**** DATA EXTRACT
import Summits.Ventures.CertifiedQuantumChemistry.Certificates.HubbardRingL4SingletDualFamily
import HarnessLib

/-!
# Ventures/CertifiedQuantumChemistry — Certificates/HubbardRingL4SingletDualCheck4.lean: the order-`4` coefficient identity of the
# explicit finite-`U` dual certificate family for the `(2,2)`-sector `DQG + ⟨Ŝ²⟩ = 0` programme of the Hubbard 4-ring (one kernel `decide`)

HONEST FRAMING (verbatim): certified bounds for a stated model Hamiltonian in a stated basis; not a claim about the real molecule beyond that model. A kernel identity for an AUXILIARY dual object; no model value, no row, no claim node.

Seat rdm-B (gen 44). `(dualAt 4).check = true`: the canonical `Γ`-, `γ`- and constant defects of the order-`4` record vanish
(`DualL4.Dual.check`, `Certificates/HubbardRingL4SectorDual.lean`), i.e. the coefficient of `ε^4` of the Lagrangian identity
`Σ doublons − 2ε·Σ bonds − mu(ε) = Σ_j ⟨Z_j(ε), B_j(γ, Γ)⟩ + Σ_rows mult(ε)·row` holds on every Hermitian, pair-antisymmetric,
`S_z`-diagonal `(γ, Γ)`. Offline the same identity was checked in exact arithmetic twice (`tools/x14-g44/dual4/exactify.py`,
`indepcheck.py`). 0 sorry, 0 def; standard axioms.
-/

namespace Summit.Ventures.CertifiedQuantumChemistry

namespace DualL4.Singlet

/-- **Order `4` passes the check** (kernel evaluation on the literal tables). -/
theorem check4 : (dualAt 4).check = true := by
  decide +kernel

end DualL4.Singlet

end Summit.Ventures.CertifiedQuantumChemistry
********
WORK INSTRUCTION ▸
Extract the lines above from the one containing "theorem check4 : (dualAt" to the last line, both included, exactly as written.

RESULT OF THE TASK ▸
theorem check4 : (dualAt 4).check = true := by
  decide +kernel

end DualL4.Singlet

end Summit.Ventures.CertifiedQuantumChemistry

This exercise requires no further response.